[Collected data]
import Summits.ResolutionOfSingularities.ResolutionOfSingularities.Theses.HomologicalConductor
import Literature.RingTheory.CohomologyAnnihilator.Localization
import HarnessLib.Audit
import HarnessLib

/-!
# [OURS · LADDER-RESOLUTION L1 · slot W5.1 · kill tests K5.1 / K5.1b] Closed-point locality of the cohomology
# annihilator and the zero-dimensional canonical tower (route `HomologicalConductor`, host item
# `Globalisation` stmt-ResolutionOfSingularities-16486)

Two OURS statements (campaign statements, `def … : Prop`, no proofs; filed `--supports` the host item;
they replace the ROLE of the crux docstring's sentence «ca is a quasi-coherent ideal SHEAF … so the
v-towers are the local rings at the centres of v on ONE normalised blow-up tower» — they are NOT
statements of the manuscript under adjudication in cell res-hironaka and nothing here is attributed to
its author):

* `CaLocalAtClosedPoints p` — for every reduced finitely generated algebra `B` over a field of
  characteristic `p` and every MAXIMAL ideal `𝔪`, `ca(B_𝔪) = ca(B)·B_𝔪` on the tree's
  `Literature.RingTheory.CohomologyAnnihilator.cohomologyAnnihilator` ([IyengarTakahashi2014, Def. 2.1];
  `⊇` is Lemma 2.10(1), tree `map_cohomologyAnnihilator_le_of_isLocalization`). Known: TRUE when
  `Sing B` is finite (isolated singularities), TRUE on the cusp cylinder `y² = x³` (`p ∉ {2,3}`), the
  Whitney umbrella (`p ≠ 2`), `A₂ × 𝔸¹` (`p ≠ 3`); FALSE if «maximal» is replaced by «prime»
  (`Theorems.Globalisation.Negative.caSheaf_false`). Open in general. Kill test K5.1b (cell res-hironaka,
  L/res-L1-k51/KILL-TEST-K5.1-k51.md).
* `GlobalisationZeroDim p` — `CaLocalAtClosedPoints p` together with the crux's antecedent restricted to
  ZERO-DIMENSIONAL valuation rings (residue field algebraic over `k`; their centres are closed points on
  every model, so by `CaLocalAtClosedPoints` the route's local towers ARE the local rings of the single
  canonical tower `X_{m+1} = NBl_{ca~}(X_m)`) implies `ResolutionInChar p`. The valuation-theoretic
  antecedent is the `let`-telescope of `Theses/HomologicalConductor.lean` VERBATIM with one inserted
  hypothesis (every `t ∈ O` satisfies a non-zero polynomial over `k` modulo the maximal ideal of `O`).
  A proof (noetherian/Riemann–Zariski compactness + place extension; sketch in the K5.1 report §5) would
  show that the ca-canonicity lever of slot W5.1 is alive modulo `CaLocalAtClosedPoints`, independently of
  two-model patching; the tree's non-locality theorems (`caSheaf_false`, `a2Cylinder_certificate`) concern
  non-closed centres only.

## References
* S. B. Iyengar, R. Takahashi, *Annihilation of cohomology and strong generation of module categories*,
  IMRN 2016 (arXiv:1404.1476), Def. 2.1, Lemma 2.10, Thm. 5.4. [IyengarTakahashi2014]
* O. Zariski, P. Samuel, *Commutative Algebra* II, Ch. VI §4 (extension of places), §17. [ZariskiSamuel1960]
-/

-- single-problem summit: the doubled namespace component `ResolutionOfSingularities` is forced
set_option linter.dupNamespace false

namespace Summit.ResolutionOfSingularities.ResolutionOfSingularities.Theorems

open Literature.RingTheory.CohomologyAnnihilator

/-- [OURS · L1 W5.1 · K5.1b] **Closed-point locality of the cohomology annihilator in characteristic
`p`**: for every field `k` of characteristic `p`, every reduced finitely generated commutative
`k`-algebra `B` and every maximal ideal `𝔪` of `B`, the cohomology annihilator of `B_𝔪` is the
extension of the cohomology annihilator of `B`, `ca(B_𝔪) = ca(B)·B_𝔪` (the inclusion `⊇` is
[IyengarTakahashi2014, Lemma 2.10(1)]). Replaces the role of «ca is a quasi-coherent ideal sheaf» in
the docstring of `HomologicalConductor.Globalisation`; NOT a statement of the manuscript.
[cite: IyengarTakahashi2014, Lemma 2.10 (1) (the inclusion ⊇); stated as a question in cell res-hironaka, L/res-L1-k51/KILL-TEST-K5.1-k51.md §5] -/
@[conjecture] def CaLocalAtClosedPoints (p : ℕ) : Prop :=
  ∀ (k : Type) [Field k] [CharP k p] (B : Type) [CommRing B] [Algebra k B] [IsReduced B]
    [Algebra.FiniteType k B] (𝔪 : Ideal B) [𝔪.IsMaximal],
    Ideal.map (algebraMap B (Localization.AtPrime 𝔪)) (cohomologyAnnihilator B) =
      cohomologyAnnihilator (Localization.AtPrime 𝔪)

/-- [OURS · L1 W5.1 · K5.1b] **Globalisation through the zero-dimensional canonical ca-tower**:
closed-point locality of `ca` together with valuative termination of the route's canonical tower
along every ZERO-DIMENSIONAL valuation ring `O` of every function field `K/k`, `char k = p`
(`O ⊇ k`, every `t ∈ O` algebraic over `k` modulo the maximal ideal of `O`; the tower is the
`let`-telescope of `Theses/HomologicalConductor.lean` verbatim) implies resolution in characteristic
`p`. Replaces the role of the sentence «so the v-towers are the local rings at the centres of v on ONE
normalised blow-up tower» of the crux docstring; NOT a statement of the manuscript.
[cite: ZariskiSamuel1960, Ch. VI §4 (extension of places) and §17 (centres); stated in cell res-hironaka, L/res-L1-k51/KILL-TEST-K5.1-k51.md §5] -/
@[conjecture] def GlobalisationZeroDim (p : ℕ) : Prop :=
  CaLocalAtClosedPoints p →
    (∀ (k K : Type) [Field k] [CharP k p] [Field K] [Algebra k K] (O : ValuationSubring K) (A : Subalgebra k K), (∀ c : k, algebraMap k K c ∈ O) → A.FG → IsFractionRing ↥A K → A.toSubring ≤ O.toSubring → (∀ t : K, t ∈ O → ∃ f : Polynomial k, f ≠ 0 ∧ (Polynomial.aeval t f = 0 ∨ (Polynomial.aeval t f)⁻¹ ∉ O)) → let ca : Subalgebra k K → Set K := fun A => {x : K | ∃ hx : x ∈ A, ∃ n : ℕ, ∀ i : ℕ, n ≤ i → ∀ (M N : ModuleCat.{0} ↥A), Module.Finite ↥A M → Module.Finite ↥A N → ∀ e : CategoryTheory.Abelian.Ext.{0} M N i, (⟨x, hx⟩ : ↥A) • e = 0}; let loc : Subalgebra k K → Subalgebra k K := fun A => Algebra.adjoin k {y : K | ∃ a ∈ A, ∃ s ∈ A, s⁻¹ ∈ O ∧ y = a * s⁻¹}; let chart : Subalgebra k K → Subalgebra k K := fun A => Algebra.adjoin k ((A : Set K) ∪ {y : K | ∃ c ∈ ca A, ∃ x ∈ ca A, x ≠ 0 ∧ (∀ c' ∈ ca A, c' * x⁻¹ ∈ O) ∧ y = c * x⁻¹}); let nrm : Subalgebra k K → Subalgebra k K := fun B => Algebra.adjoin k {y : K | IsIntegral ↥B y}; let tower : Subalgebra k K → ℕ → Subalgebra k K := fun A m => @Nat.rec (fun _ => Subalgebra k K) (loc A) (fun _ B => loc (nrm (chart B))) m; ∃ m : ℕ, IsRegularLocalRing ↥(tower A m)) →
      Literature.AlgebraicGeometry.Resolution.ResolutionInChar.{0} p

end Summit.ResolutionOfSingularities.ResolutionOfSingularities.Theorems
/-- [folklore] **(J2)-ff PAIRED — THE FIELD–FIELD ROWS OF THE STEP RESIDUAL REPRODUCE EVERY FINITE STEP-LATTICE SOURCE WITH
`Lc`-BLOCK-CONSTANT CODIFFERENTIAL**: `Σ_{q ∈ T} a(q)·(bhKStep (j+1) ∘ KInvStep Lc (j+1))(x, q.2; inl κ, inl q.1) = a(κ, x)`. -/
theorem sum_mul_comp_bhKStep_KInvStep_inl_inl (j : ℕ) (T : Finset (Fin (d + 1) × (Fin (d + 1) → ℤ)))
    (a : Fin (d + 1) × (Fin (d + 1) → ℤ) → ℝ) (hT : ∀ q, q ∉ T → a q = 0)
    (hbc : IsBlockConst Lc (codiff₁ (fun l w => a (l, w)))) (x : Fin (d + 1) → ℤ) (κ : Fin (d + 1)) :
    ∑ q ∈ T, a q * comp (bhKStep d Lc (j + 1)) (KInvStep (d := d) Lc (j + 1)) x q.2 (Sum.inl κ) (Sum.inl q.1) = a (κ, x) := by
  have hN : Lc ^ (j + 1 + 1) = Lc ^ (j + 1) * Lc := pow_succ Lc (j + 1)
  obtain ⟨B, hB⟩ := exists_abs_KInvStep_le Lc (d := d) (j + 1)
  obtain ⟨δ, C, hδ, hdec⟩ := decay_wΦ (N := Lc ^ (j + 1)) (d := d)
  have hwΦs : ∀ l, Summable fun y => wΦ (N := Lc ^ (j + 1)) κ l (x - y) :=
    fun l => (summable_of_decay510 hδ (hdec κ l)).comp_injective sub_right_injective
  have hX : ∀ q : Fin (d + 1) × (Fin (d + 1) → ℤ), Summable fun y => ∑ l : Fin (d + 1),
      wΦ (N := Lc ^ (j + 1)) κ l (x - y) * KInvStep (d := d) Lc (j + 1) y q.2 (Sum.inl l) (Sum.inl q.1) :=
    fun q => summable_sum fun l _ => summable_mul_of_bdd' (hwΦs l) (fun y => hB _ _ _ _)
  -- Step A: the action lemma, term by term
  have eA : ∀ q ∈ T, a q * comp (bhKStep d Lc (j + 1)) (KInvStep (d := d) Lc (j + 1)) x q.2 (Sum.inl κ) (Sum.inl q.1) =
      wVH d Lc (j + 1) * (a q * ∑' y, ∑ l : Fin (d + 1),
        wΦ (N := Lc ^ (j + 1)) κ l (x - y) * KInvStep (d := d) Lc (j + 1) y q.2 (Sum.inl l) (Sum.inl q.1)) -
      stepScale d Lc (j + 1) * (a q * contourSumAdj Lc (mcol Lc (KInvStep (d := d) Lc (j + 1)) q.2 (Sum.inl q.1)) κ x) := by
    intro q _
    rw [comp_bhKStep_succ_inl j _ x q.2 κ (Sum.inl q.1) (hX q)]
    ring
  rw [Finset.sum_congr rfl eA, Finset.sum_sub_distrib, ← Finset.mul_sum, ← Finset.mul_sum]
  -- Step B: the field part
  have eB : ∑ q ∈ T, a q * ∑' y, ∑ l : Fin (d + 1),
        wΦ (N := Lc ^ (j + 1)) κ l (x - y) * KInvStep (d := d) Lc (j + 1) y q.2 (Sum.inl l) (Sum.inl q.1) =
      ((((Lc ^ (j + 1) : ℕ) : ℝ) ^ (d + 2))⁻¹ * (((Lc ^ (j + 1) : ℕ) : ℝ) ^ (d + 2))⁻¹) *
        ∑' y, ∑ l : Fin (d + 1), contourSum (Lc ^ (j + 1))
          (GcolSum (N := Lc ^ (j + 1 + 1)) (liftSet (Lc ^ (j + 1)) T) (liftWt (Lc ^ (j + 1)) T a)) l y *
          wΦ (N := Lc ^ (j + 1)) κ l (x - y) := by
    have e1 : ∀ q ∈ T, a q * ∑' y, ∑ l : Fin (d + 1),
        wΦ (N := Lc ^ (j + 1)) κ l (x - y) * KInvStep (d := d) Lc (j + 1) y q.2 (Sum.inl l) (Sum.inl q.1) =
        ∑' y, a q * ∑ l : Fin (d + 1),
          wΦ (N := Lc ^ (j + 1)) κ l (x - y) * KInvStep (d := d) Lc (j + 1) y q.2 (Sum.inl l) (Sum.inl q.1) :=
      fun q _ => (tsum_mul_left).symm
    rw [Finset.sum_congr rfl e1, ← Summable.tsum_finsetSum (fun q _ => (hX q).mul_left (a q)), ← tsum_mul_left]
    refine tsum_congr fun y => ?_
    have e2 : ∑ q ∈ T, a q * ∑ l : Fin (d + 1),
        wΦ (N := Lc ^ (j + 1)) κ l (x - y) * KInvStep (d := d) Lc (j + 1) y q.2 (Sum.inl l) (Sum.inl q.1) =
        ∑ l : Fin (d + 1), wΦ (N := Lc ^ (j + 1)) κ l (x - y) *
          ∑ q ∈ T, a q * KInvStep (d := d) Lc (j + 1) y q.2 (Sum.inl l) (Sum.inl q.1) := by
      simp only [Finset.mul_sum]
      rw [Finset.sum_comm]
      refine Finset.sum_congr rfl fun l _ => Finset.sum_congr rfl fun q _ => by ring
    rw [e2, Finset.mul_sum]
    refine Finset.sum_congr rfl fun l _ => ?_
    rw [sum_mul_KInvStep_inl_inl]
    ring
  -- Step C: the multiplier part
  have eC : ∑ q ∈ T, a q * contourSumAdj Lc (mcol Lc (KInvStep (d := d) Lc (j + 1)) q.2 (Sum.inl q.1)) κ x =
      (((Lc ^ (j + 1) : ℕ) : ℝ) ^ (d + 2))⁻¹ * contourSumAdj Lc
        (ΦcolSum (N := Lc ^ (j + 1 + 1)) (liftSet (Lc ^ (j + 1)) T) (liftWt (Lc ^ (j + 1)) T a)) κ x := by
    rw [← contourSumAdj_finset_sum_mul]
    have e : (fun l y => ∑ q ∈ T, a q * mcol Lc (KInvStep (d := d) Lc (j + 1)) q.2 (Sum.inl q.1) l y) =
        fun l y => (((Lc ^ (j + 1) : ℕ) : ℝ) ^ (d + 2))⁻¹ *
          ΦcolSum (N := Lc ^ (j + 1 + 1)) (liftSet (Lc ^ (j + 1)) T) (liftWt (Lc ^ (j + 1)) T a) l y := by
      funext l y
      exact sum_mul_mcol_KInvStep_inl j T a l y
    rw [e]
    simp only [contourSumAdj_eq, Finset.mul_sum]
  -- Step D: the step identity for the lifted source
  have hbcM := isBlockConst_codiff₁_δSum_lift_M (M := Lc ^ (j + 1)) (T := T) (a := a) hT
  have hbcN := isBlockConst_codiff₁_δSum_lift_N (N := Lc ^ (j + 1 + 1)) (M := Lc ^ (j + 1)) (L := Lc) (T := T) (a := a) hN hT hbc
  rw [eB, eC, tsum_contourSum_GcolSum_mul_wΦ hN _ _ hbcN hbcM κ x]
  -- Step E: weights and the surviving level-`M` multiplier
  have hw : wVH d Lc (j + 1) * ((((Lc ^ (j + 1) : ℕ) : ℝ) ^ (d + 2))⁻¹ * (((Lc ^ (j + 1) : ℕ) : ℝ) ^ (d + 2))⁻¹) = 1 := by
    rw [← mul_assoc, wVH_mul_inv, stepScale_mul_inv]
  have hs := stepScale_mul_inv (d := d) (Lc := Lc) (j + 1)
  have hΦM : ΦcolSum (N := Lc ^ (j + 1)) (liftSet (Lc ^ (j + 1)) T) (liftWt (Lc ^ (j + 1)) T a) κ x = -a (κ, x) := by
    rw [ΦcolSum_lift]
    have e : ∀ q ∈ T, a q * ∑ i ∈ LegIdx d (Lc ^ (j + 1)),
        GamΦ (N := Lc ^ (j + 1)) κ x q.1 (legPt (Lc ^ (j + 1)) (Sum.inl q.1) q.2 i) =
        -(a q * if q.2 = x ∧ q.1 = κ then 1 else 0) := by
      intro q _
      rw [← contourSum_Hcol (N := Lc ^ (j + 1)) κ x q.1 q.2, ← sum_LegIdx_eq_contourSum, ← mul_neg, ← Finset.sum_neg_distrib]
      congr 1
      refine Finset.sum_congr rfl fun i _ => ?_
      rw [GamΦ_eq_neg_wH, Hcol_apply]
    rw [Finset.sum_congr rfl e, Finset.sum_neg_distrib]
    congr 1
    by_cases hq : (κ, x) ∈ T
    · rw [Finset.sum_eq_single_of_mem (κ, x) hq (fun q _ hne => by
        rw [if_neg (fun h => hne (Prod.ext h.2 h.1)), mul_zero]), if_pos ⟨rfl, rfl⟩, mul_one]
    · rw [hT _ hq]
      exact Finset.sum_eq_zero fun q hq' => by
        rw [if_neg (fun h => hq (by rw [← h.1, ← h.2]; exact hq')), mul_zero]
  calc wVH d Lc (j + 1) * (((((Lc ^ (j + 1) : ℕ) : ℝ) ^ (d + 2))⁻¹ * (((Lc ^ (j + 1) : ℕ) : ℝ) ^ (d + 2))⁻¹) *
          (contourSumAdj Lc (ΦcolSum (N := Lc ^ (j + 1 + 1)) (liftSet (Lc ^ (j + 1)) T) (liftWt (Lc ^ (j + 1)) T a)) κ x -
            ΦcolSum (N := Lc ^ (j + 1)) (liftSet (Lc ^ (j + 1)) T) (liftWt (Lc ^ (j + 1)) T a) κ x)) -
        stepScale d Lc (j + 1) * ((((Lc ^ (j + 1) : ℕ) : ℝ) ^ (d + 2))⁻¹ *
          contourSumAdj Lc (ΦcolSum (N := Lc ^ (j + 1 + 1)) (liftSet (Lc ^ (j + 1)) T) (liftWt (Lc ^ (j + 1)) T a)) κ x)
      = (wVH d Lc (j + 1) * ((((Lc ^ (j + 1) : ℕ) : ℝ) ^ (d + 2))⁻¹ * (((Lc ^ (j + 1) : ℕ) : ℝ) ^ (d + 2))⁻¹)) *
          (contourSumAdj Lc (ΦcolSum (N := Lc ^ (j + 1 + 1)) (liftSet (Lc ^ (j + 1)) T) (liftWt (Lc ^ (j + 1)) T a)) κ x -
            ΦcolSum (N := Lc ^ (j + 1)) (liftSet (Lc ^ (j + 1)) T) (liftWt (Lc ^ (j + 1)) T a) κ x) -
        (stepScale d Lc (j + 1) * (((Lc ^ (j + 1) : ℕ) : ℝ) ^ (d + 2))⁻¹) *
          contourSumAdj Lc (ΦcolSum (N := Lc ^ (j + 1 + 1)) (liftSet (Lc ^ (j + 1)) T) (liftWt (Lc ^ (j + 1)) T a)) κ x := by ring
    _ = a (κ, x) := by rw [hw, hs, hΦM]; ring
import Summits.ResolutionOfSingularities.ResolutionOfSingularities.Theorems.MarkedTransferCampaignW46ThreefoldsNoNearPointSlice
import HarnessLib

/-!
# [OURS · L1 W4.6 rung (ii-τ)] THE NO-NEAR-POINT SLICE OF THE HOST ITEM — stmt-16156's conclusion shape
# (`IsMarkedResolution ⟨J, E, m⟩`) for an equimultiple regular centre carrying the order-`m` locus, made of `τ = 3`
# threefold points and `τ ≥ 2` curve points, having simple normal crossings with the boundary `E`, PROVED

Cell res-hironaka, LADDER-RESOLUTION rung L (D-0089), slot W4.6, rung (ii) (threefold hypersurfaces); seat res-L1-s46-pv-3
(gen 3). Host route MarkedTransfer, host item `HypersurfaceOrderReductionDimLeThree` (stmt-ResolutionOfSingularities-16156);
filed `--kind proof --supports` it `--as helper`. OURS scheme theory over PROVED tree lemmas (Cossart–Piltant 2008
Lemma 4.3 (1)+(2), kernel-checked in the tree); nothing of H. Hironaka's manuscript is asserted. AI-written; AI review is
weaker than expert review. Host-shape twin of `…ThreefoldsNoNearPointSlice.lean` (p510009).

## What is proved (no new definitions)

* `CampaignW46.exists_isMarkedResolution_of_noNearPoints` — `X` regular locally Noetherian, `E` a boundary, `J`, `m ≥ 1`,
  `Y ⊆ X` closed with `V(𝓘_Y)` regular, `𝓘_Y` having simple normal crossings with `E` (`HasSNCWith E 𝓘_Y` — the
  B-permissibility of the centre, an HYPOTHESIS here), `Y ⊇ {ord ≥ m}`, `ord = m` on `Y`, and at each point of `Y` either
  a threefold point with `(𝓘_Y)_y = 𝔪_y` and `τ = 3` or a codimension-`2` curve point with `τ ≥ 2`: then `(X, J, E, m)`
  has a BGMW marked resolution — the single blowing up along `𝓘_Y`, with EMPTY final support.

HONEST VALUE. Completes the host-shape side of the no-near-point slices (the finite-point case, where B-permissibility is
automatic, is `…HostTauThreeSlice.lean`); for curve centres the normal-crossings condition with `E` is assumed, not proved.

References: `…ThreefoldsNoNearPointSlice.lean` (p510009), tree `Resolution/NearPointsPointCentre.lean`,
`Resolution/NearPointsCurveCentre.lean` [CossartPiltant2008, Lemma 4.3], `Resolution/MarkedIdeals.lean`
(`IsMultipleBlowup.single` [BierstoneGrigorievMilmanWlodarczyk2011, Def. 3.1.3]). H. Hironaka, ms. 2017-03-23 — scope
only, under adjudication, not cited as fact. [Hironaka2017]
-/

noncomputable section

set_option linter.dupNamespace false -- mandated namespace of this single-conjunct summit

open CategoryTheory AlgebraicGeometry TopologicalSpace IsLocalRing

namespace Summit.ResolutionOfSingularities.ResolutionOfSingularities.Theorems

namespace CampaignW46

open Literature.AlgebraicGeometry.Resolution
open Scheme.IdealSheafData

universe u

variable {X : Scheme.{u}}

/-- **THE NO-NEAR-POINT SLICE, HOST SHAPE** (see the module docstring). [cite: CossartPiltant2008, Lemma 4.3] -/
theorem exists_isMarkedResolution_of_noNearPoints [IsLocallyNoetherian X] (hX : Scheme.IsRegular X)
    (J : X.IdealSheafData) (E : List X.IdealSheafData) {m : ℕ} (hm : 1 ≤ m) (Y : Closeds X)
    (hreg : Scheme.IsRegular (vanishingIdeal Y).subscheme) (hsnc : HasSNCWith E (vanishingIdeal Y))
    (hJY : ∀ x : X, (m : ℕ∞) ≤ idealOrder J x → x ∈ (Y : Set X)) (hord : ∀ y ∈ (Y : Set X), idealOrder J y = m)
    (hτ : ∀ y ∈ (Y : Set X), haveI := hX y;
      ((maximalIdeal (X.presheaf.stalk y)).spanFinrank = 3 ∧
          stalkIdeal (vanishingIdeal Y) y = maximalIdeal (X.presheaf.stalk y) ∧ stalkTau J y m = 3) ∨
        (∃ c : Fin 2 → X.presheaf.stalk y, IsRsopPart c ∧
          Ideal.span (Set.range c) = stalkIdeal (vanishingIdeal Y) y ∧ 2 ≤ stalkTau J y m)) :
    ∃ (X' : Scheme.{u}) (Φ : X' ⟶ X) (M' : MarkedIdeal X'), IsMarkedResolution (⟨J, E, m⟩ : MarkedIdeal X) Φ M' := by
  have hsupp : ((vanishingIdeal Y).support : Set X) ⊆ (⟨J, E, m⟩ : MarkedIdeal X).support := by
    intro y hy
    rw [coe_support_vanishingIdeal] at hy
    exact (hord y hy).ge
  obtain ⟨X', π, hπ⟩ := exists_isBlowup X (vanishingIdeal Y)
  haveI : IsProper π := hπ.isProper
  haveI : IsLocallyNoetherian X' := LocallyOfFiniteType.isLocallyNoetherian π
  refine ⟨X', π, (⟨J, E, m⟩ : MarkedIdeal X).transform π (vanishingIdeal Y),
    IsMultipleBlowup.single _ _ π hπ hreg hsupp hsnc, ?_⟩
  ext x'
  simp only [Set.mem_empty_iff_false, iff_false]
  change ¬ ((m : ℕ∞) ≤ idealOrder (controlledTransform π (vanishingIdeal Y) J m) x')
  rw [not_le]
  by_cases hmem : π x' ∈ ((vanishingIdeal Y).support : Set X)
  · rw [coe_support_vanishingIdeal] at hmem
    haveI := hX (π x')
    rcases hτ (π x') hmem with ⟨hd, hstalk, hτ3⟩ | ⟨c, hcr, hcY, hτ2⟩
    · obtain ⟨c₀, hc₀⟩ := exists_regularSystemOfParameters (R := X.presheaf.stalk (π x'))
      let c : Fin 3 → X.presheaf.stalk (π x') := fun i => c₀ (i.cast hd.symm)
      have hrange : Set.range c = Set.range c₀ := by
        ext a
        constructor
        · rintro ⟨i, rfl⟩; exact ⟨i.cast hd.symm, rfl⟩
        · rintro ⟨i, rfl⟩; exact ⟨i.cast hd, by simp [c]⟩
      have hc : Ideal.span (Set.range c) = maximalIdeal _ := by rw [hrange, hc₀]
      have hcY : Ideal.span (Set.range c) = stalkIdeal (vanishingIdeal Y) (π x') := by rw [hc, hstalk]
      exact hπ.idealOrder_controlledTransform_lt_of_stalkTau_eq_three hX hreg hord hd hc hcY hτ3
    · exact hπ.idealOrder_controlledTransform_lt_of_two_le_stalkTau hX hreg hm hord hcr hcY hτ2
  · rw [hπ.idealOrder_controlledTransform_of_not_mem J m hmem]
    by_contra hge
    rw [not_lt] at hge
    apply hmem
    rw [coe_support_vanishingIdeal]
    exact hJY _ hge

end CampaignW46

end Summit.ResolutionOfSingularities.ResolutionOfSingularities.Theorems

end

# TASK TO CARRY OUT
Exactly the lines above from the one with "B. Iyengar, R." to the one with "def CaLocalAtClosedPoints (p", both included, are to be quoted; leave the rest out.

# ANSWER BOX
* S. B. Iyengar, R. Takahashi, *Annihilation of cohomology and strong generation of module categories*,
  IMRN 2016 (arXiv:1404.1476), Def. 2.1, Lemma 2.10, Thm. 5.4. [IyengarTakahashi2014]
* O. Zariski, P. Samuel, *Commutative Algebra* II, Ch. VI §4 (extension of places), §17. [ZariskiSamuel1960]
-/

-- single-problem summit: the doubled namespace component `ResolutionOfSingularities` is forced
set_option linter.dupNamespace false

namespace Summit.ResolutionOfSingularities.ResolutionOfSingularities.Theorems

open Literature.RingTheory.CohomologyAnnihilator

/-- [OURS · L1 W5.1 · K5.1b] **Closed-point locality of the cohomology annihilator in characteristic
`p`**: for every field `k` of characteristic `p`, every reduced finitely generated commutative
`k`-algebra `B` and every maximal ideal `𝔪` of `B`, the cohomology annihilator of `B_𝔪` is the
extension of the cohomology annihilator of `B`, `ca(B_𝔪) = ca(B)·B_𝔪` (the inclusion `⊇` is
[IyengarTakahashi2014, Lemma 2.10(1)]). Replaces the role of «ca is a quasi-coherent ideal sheaf» in
the docstring of `HomologicalConductor.Globalisation`; NOT a statement of the manuscript.
[cite: IyengarTakahashi2014, Lemma 2.10 (1) (the inclusion ⊇); stated as a question in cell res-hironaka, L/res-L1-k51/KILL-TEST-K5.1-k51.md §5] -/
@[conjecture] def CaLocalAtClosedPoints (p : ℕ) : Prop :=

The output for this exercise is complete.